To fine-tune Llama-2, run the following command:

python main.py

This command will fine-tune the model using the specified dataset and save the fine-tuned model to the llama-2-7b-chat-guanaco folder.

Custom Data Ingestion

To ingest your own data for fine-tuning, you'll need to modify the code in your script. Here's an example of how to load a custom dataset:

from datasets import load_dataset

# Load your dataset from a text file
dataset = load_dataset('text', data_files='datasets/bittensor.txt', split='train')

Make sure to replace 'datasets/bittensor.txt' with the path to your dataset file.

Happy fine-tuning!


Inference

To perform inference using the fine-tuned Llama-2 model, follow these steps:

  1. Ensure you've successfully fine-tuned Llama-2 as explained in the Fine-tuning Llama-2 section.

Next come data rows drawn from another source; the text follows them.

import Summits.ResolutionOfSingularities.ResolutionOfSingularities.Theorems.FrobeniusLadderFInjectiveMacaulayficationOmegaLocalCureRow
import Summits.ResolutionOfSingularities.ResolutionOfSingularities.Theorems.FrobeniusLadderFInjectiveMacaulayficationHypersurfaceFullClClosedPoints
import Mathlib.FieldTheory.IsAlgClosed.AlgebraicClosure
import HarnessLib

/-!
# TASK 4c (r2) — THE Ω₁ LOCAL CURE ROW AT EVERY CLOSED POINT (any residue field): the «k-rational» caveat of ✓p702704 removed
# (crux `FInjectiveMacaulayfication` stmt-ResolutionOfSingularities-15315, chain w45a; res-L1-w45a-plan-1 RULING R23.16 (r2); seat res-L1-w45a-stub-3 g13; engine = ✓ `HypersurfaceFullClClosedPoints`
# (Fedder both ways + Nullstellensatz), applied to ✓p702704ʼs row over `K = AlgebraicClosure k`)

[OURS · L1 W4.5a] Support file (`--supports stmt-ResolutionOfSingularities-15315 --as helper`); theorems only; no definitions, no named facts. Nothing of the crux is proved; the census letter
«CURED» for Ω₁ (GLOBAL patch) is NOT claimed. AI-written (AI review is weaker than expert review).

THE ROW (chart level, local models): for every prime `p ≥ 5`, every field `k` of characteristic `p`, each certified cure fan (G9 / G10 / G10Q of ✓p694236, strengthened ✓ `cert'_*`), every
cone `σ`, and EVERY CLOSED POINT `y` of either pencil chart `V(Φ_W(σ))`, `V(Φ_U(σ))` of `Bl_{𝒥𝒪}(X_Σ)`: `FullCl p 𝒪_{V(Φ),y}`. Proof: ✓p702704 over `K = k̄` (every closed point of
`V(Φ_K)` is `K`-rational with coordinates `(w₀; c)`) → ✓ `hypersurface_fullCl_closedPoint_of_rational_over_algClosed` (`Φ_K = map (algebraMap k K) Φ`: `map` commutes with `rename`,
`monomial`, `X`). Non-closed points are not treated here.
* §1 generic `fullCl_pencilChartW_closedPoint_of_checkExits'` / `fullCl_pencilChartU_closedPoint_of_checkExits'`; §2 ★★★ `omega1_G9/G10/G10Q_pencilChartW/U_fullCl_closedPoint`.
[cite: Fedder1983, Prop. 1.7 and Thm. 1.12]
-/

set_option linter.dupNamespace false

noncomputable section

open AlgebraicGeometry IsLocalRing MvPolynomial
open scoped Pointwise

namespace Summit.ResolutionOfSingularities.ResolutionOfSingularities.Theorems.FInjectiveMacaulayfication.OmegaLocalCureRowClosedPoints

open Summit.ResolutionOfSingularities.ResolutionOfSingularities.Theorems.FInjectiveMacaulayfication
open FanCheckKit FanCheckSound OmegaOneCureFanCert OmegaOneCureFanCertStrong OmegaExitBridge OmegaLocalCureRow HypersurfaceFullClClosedPoints SliceableCentre

/-! ## §1 Generic: every closed point of both pencil charts on a certified fan -/

section Generic

variable (k : Type) [Field k]

/-- ★★ **`W`-CHARTS FULL AT EVERY CLOSED POINT ON A CERTIFIED FAN** (any residue field; `p ≥ 5`). [OURS · TASK 4c (r2); cite: Fedder1983, Thm. 1.12] -/
theorem fullCl_pencilChartW_closedPoint_of_checkExits' (p : ℕ) [Fact p.Prime] [CharP k p] (hp5 : 5 ≤ p) (n e CI : ℕ) (P Q : List ℕ) (RAYS CONES ORB TAGS : List (List ℕ))
    (hchk : checkExits' n e CI P Q RAYS CONES ORB TAGS = true) (hORB : ∀ Z ∈ (List.range n).sublists, Z ≠ [] → Z ∈ ORB) (hlen : ∀ σ ∈ CONES, σ.length = n)
    (hAB : ∀ σ ∈ CONES, ((raysOf RAYS σ).map fun ρ => dotL ρ P) ≠ ((raysOf RAYS σ).map fun ρ => dotL ρ Q)) (σ : List ℕ) (hσ : σ ∈ CONES) :
    let rows := raysOf RAYS σ
    let Cv := rows.map fun ρ => e * getL ρ CI 0
    let Av := rows.map fun ρ => dotL ρ P
    let Bv := rows.map fun ρ => dotL ρ Q
    let mv := vmin Av Bv
    let Gv := vmin Cv mv
    let M₁ := expOf n (vsub Cv Gv)
    let M₂ := expOf n (vsub mv Gv)
    let r := expOf n (vsub Av mv)
    let s := expOf n (vsub Bv mv)
    let Φ : MvPolynomial (Fin (n + 1)) k := rename Fin.succ (monomial M₁ (1 : k)) * X 0 - rename Fin.succ (monomial M₂ (1 : k) * (monomial r 1 - monomial s 1))
    ∀ (y : Spec (.of (MvPolynomial (Fin (n + 1)) k ⧸ Ideal.span {Φ}))), y.asIdeal.IsMaximal →
      FullCl p ((Spec (.of (MvPolynomial (Fin (n + 1)) k ⧸ Ideal.span {Φ}))).presheaf.stalk y) := by
  intro rows Cv Av Bv mv Gv M₁ M₂ r s Φ y hy
  have hn : rows.length = n := (length_raysOf RAYS σ).trans (hlen σ hσ)
  obtain ⟨hdisj, hrs, hne⟩ := exitData_props e CI P Q rows hn (hAB σ hσ) M₁ M₂ r s (fun i => expOf_apply' n _ i) (fun i => expOf_apply' n _ i)
    (fun i => expOf_apply' n _ i) (fun i => expOf_apply' n _ i)
  have hΦp : Prime Φ := PencilPhiPrime.prime_pencilPhiW k M₁ M₂ r s hdisj hrs hne
  refine hypersurface_fullCl_closedPoint_of_rational_over_algClosed k (AlgebraicClosure k) p Φ hΦp
    (rename Fin.succ (monomial M₁ (1 : AlgebraicClosure k)) * X 0 - rename Fin.succ (monomial M₂ (1 : AlgebraicClosure k) * (monomial r 1 - monomial s 1))) ?_ ?_ y hy
  · change map (algebraMap k (AlgebraicClosure k)) (rename Fin.succ (monomial M₁ (1 : k)) * X 0 - rename Fin.succ (monomial M₂ (1 : k) * (monomial r 1 - monomial s 1))) = _
    simp only [map_sub, map_mul, map_rename, map_monomial, map_one, map_X]
  · intro c' y' hy' ha'
    haveI : CharP (AlgebraicClosure k) p := charP_of_injective_algebraMap (algebraMap k (AlgebraicClosure k)).injective p
    rw [← Fin.cons_self_tail c', ← PencilExitTagMaster.range_cons_eq] at ha'
    exact fullCl_pencilChartW_of_checkExits' (AlgebraicClosure k) p hp5 n e CI P Q RAYS CONES ORB TAGS hchk hORB hlen hAB σ hσ (Fin.tail c') (c' 0) y' hy' ha'

/-- ★★ **`U`-CHARTS FULL AT EVERY CLOSED POINT ON A CERTIFIED FAN** (any residue field; `p ≥ 5`). [OURS · TASK 4c (r2); cite: Fedder1983, Thm. 1.12] -/
theorem fullCl_pencilChartU_closedPoint_of_checkExits' (p : ℕ) [Fact p.Prime] [CharP k p] (hp5 : 5 ≤ p) (n e CI : ℕ) (P Q : List ℕ) (RAYS CONES ORB TAGS : List (List ℕ))
    (hchk : checkExits' n e CI P Q RAYS CONES ORB TAGS = true) (hORB : ∀ Z ∈ (List.range n).sublists, Z ≠ [] → Z ∈ ORB) (hlen : ∀ σ ∈ CONES, σ.length = n)
    (hAB : ∀ σ ∈ CONES, ((raysOf RAYS σ).map fun ρ => dotL ρ P) ≠ ((raysOf RAYS σ).map fun ρ => dotL ρ Q)) (σ : List ℕ) (hσ : σ ∈ CONES) :
    let rows := raysOf RAYS σ
    let Cv := rows.map fun ρ => e * getL ρ CI 0
    let Av := rows.map fun ρ => dotL ρ P
    let Bv := rows.map fun ρ => dotL ρ Q
    let mv := vmin Av Bv
    let Gv := vmin Cv mv
    let M₁ := expOf n (vsub Cv Gv)
    let M₂ := expOf n (vsub mv Gv)
    let r := expOf n (vsub Av mv)
    let s := expOf n (vsub Bv mv)
    let Φ : MvPolynomial (Fin (n + 1)) k := rename Fin.succ (monomial M₂ (1 : k) * (monomial r 1 - monomial s 1)) * X 0 - rename Fin.succ (monomial M₁ (1 : k))
    ∀ (y : Spec (.of (MvPolynomial (Fin (n + 1)) k ⧸ Ideal.span {Φ}))), y.asIdeal.IsMaximal →
      FullCl p ((Spec (.of (MvPolynomial (Fin (n + 1)) k ⧸ Ideal.span {Φ}))).presheaf.stalk y) := by
  intro rows Cv Av Bv mv Gv M₁ M₂ r s Φ y hy
  have hn : rows.length = n := (length_raysOf RAYS σ).trans (hlen σ hσ)
  obtain ⟨hdisj, hrs, hne⟩ := exitData_props e CI P Q rows hn (hAB σ hσ) M₁ M₂ r s (fun i => expOf_apply' n _ i) (fun i => expOf_apply' n _ i)
    (fun i => expOf_apply' n _ i) (fun i => expOf_apply' n _ i)
  have hΦp : Prime Φ := PencilPhiPrimeU.prime_pencilPhiU k M₁ M₂ r s hdisj hrs hne
  refine hypersurface_fullCl_closedPoint_of_rational_over_algClosed k (AlgebraicClosure k) p Φ hΦp
    (rename Fin.succ (monomial M₂ (1 : AlgebraicClosure k) * (monomial r 1 - monomial s 1)) * X 0 - rename Fin.succ (monomial M₁ (1 : AlgebraicClosure k))) ?_ ?_ y hy
  · change map (algebraMap k (AlgebraicClosure k)) (rename Fin.succ (monomial M₂ (1 : k) * (monomial r 1 - monomial s 1)) * X 0 - rename Fin.succ (monomial M₁ (1 : k))) = _
    simp only [map_sub, map_mul, map_rename, map_monomial, map_one, map_X]
  · intro c' y' hy' ha'
    haveI : CharP (AlgebraicClosure k) p := charP_of_injective_algebraMap (algebraMap k (AlgebraicClosure k)).injective p
    rw [← Fin.cons_self_tail c', ← PencilExitTagMaster.range_cons_eq] at ha'
    exact fullCl_pencilChartU_of_checkExits' (AlgebraicClosure k) p hp5 n e CI P Q RAYS CONES ORB TAGS hchk hORB hlen hAB σ hσ (Fin.tail c') (c' 0) y' hy' ha'

end Generic

/-! ## §2 ★★★ THE ROW AT EVERY CLOSED POINT on the three fans -/

section Row

variable (k : Type) [Field k] (p : ℕ) [Fact p.Prime] [CharP k p]

/-- ★★★ **Ω₁ LOCAL CURE ROW, Γ₉ (G9), `W`-CHARTS, EVERY CLOSED POINT**: for every cone `σ` of the cure fan and every closed point `y` of the `W`-pencil chart (any residue field):
`FullCl p 𝒪_y`, `p ≥ 5`, `k` any field of characteristic `p`. [OURS · TASK 4c (r2); cite: Fedder1983, Thm. 1.12] -/
theorem omega1_G9_pencilChartW_fullCl_closedPoint (hp5 : 5 ≤ p) (σ : List ℕ) (hσ : σ ∈ CONES_G9) :
    let rows := raysOf RAYS_G9 σ
    let Cv := rows.map fun ρ => 22 * getL ρ 2 0
    let Av := rows.map fun ρ => dotL ρ [2, 0, 0]
    let Bv := rows.map fun ρ => dotL ρ [0, 3, 0]
    let mv := vmin Av Bv
    let Gv := vmin Cv mv
    let M₁ := expOf 3 (vsub Cv Gv)
    let M₂ := expOf 3 (vsub mv Gv)
    let r := expOf 3 (vsub Av mv)
    let s := expOf 3 (vsub Bv mv)
    let Φ : MvPolynomial (Fin 4) k := rename Fin.succ (monomial M₁ (1 : k)) * X 0 - rename Fin.succ (monomial M₂ (1 : k) * (monomial r 1 - monomial s 1))
    ∀ (y : Spec (.of (MvPolynomial (Fin 4) k ⧸ Ideal.span {Φ}))), y.asIdeal.IsMaximal → FullCl p ((Spec (.of (MvPolynomial (Fin 4) k ⧸ Ideal.span {Φ}))).presheaf.stalk y) :=
  fullCl_pencilChartW_closedPoint_of_checkExits' k p hp5 3 22 2 [2, 0, 0] [0, 3, 0] RAYS_G9 CONES_G9 ORB3 TAGS_G9 cert'_G9 orb3_complete sides_G9.1 sides_G9.2 σ hσ

/-- ★★★ **Ω₁ LOCAL CURE ROW, Γ₉ (G9), `U`-CHARTS, EVERY CLOSED POINT.** [OURS · TASK 4c (r2); cite: Fedder1983, Thm. 1.12] -/
theorem omega1_G9_pencilChartU_fullCl_closedPoint (hp5 : 5 ≤ p) (σ : List ℕ) (hσ : σ ∈ CONES_G9) :
    let rows := raysOf RAYS_G9 σ
    let Cv := rows.map fun ρ => 22 * getL ρ 2 0
    let Av := rows.map fun ρ => dotL ρ [2, 0, 0]
    let Bv := rows.map fun ρ => dotL ρ [0, 3, 0]
    let mv := vmin Av Bv
    let Gv := vmin Cv mv
    let M₁ := expOf 3 (vsub Cv Gv)
    let M₂ := expOf 3 (vsub mv Gv)
    let r := expOf 3 (vsub Av mv)
    let s := expOf 3 (vsub Bv mv)
    let Φ : MvPolynomial (Fin 4) k := rename Fin.succ (monomial M₂ (1 : k) * (monomial r 1 - monomial s 1)) * X 0 - rename Fin.succ (monomial M₁ (1 : k))
    ∀ (y : Spec (.of (MvPolynomial (Fin 4) k ⧸ Ideal.span {Φ}))), y.asIdeal.IsMaximal → FullCl p ((Spec (.of (MvPolynomial (Fin 4) k ⧸ Ideal.span {Φ}))).presheaf.stalk y) :=
  fullCl_pencilChartU_closedPoint_of_checkExits' k p hp5 3 22 2 [2, 0, 0] [0, 3, 0] RAYS_G9 CONES_G9 ORB3 TAGS_G9 cert'_G9 orb3_complete sides_G9.1 sides_G9.2 σ hσ

/-- ★★★ **Ω₁ LOCAL CURE ROW, Γ₁₀ generic point (G10), `W`-CHARTS, EVERY CLOSED POINT.** [OURS · TASK 4c (r2); cite: Fedder1983, Thm. 1.12] -/
theorem omega1_G10_pencilChartW_fullCl_closedPoint (hp5 : 5 ≤ p) (σ : List ℕ) (hσ : σ ∈ CONES_G10) :
    let rows := raysOf RAYS_G10 σ
    let Cv := rows.map fun ρ => 43 * getL ρ 2 0
    let Av := rows.map fun ρ => dotL ρ [2, 0, 0]
    let Bv := rows.map fun ρ => dotL ρ [0, 3, 0]
    let mv := vmin Av Bv
    let Gv := vmin Cv mv
    let M₁ := expOf 3 (vsub Cv Gv)
    let M₂ := expOf 3 (vsub mv Gv)
    let r := expOf 3 (vsub Av mv)
    let s := expOf 3 (vsub Bv mv)
    let Φ : MvPolynomial (Fin 4) k := rename Fin.succ (monomial M₁ (1 : k)) * X 0 - rename Fin.succ (monomial M₂ (1 : k) * (monomial r 1 - monomial s 1))
    ∀ (y : Spec (.of (MvPolynomial (Fin 4) k ⧸ Ideal.span {Φ}))), y.asIdeal.IsMaximal → FullCl p ((Spec (.of (MvPolynomial (Fin 4) k ⧸ Ideal.span {Φ}))).presheaf.stalk y) :=
  fullCl_pencilChartW_closedPoint_of_checkExits' k p hp5 3 43 2 [2, 0, 0] [0, 3, 0] RAYS_G10 CONES_G10 ORB3 TAGS_G10 cert'_G10 orb3_complete sides_G10.1 sides_G10.2 σ hσ

/-- ★★★ **Ω₁ LOCAL CURE ROW, Γ₁₀ generic point (G10), `U`-CHARTS, EVERY CLOSED POINT.** [OURS · TASK 4c (r2); cite: Fedder1983, Thm. 1.12] -/
theorem omega1_G10_pencilChartU_fullCl_closedPoint (hp5 : 5 ≤ p) (σ : List ℕ) (hσ : σ ∈ CONES_G10) :
    let rows := raysOf RAYS_G10 σ
    let Cv := rows.map fun ρ => 43 * getL ρ 2 0
    let Av := rows.map fun ρ => dotL ρ [2, 0, 0]
    let Bv := rows.map fun ρ => dotL ρ [0, 3, 0]
    let mv := vmin Av Bv
    let Gv := vmin Cv mv
    let M₁ := expOf 3 (vsub Cv Gv)
    let M₂ := expOf 3 (vsub mv Gv)
    let r := expOf 3 (vsub Av mv)
    let s := expOf 3 (vsub Bv mv)
    let Φ : MvPolynomial (Fin 4) k := rename Fin.succ (monomial M₂ (1 : k) * (monomial r 1 - monomial s 1)) * X 0 - rename Fin.succ (monomial M₁ (1 : k))
    ∀ (y : Spec (.of (MvPolynomial (Fin 4) k ⧸ Ideal.span {Φ}))), y.asIdeal.IsMaximal → FullCl p ((Spec (.of (MvPolynomial (Fin 4) k ⧸ Ideal.span {Φ}))).presheaf.stalk y) :=
  fullCl_pencilChartU_closedPoint_of_checkExits' k p hp5 3 43 2 [2, 0, 0] [0, 3, 0] RAYS_G10 CONES_G10 ORB3 TAGS_G10 cert'_G10 orb3_complete sides_G10.1 sides_G10.2 σ hσ

/-- ★★★ **Ω₁ LOCAL CURE ROW, Γ₁₀ at `Q*` (G10Q), `W`-CHARTS, EVERY CLOSED POINT.** [OURS · TASK 4c (r2); cite: Fedder1983, Thm. 1.12] -/
theorem omega1_G10Q_pencilChartW_fullCl_closedPoint (hp5 : 5 ≤ p) (σ : List ℕ) (hσ : σ ∈ CONES_G10Q) :
    let rows := raysOf RAYS_G10Q σ
    let Cv := rows.map fun ρ => 43 * getL ρ 3 0
    let Av := rows.map fun ρ => dotL ρ [1, 2, 0, 0]
    let Bv := rows.map fun ρ => dotL ρ [0, 0, 3, 0]
    let mv := vmin Av Bv
    let Gv := vmin Cv mv
    let M₁ := expOf 4 (vsub Cv Gv)
    let M₂ := expOf 4 (vsub mv Gv)
    let r := expOf 4 (vsub Av mv)
    let s := expOf 4 (vsub Bv mv)
    let Φ : MvPolynomial (Fin 5) k := rename Fin.succ (monomial M₁ (1 : k)) * X 0 - rename Fin.succ (monomial M₂ (1 : k) * (monomial r 1 - monomial s 1))
    ∀ (y : Spec (.of (MvPolynomial (Fin 5) k ⧸ Ideal.span {Φ}))), y.asIdeal.IsMaximal → FullCl p ((Spec (.of (MvPolynomial (Fin 5) k ⧸ Ideal.span {Φ}))).presheaf.stalk y) :=
  fullCl_pencilChartW_closedPoint_of_checkExits' k p hp5 4 43 3 [1, 2, 0, 0] [0, 0, 3, 0] RAYS_G10Q CONES_G10Q ORB4 TAGS_G10Q cert'_G10Q orb4_complete sides_G10Q.1 sides_G10Q.2 σ hσ

/-- ★★★ **Ω₁ LOCAL CURE ROW, Γ₁₀ at `Q*` (G10Q), `U`-CHARTS, EVERY CLOSED POINT.** [OURS · TASK 4c (r2); cite: Fedder1983, Thm. 1.12] -/
theorem omega1_G10Q_pencilChartU_fullCl_closedPoint (hp5 : 5 ≤ p) (σ : List ℕ) (hσ : σ ∈ CONES_G10Q) :
    let rows := raysOf RAYS_G10Q σ
    let Cv := rows.map fun ρ => 43 * getL ρ 3 0
    let Av := rows.map fun ρ => dotL ρ [1, 2, 0, 0]
    let Bv := rows.map fun ρ => dotL ρ [0, 0, 3, 0]
    let mv := vmin Av Bv
    let Gv := vmin Cv mv
    let M₁ := expOf 4 (vsub Cv Gv)
    let M₂ := expOf 4 (vsub mv Gv)
    let r := expOf 4 (vsub Av mv)
    let s := expOf 4 (vsub Bv mv)
    let Φ : MvPolynomial (Fin 5) k := rename Fin.succ (monomial M₂ (1 : k) * (monomial r 1 - monomial s 1)) * X 0 - rename Fin.succ (monomial M₁ (1 : k))
    ∀ (y : Spec (.of (MvPolynomial (Fin 5) k ⧸ Ideal.span {Φ}))), y.asIdeal.IsMaximal → FullCl p ((Spec (.of (MvPolynomial (Fin 5) k ⧸ Ideal.span {Φ}))).presheaf.stalk y) :=
  fullCl_pencilChartU_closedPoint_of_checkExits' k p hp5 4 43 3 [1, 2, 0, 0] [0, 0, 3, 0] RAYS_G10Q CONES_G10Q ORB4 TAGS_G10Q cert'_G10Q orb4_complete sides_G10Q.1 sides_G10Q.2 σ hσ

end Row

end Summit.ResolutionOfSingularities.ResolutionOfSingularities.Theorems.FInjectiveMacaulayfication.OmegaLocalCureRowClosedPoints

end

  2. After training, you can run inference directly in the main.py script. The fine-tuned model will be used for generating text based on prompts.

Example Inference

You can modify the prompt in the main.py file to test the model:

prompt = "What is bittensor?"
result = pipe(f"<s>[INST] {prompt} [/INST]")
print(result[0]['generated_text'])

This will output the generated text based on the prompt provided.


Additional Notes

  • Ensure you have all necessary dependencies installed as listed in requirements.txt.
  • Adjust the training parameters in the TrainingArguments section of main.py as needed to fit your requirements.

Summary of Changes

  • The command to run the fine-tuning process is simplified to just python main.py.
  • The data ingestion section is updated to reflect how to load a dataset using the datasets library.
  • Inference instructions are included to show how to modify prompts for testing the model.
  • Additional notes encourage users to check dependencies and adjust training parameters.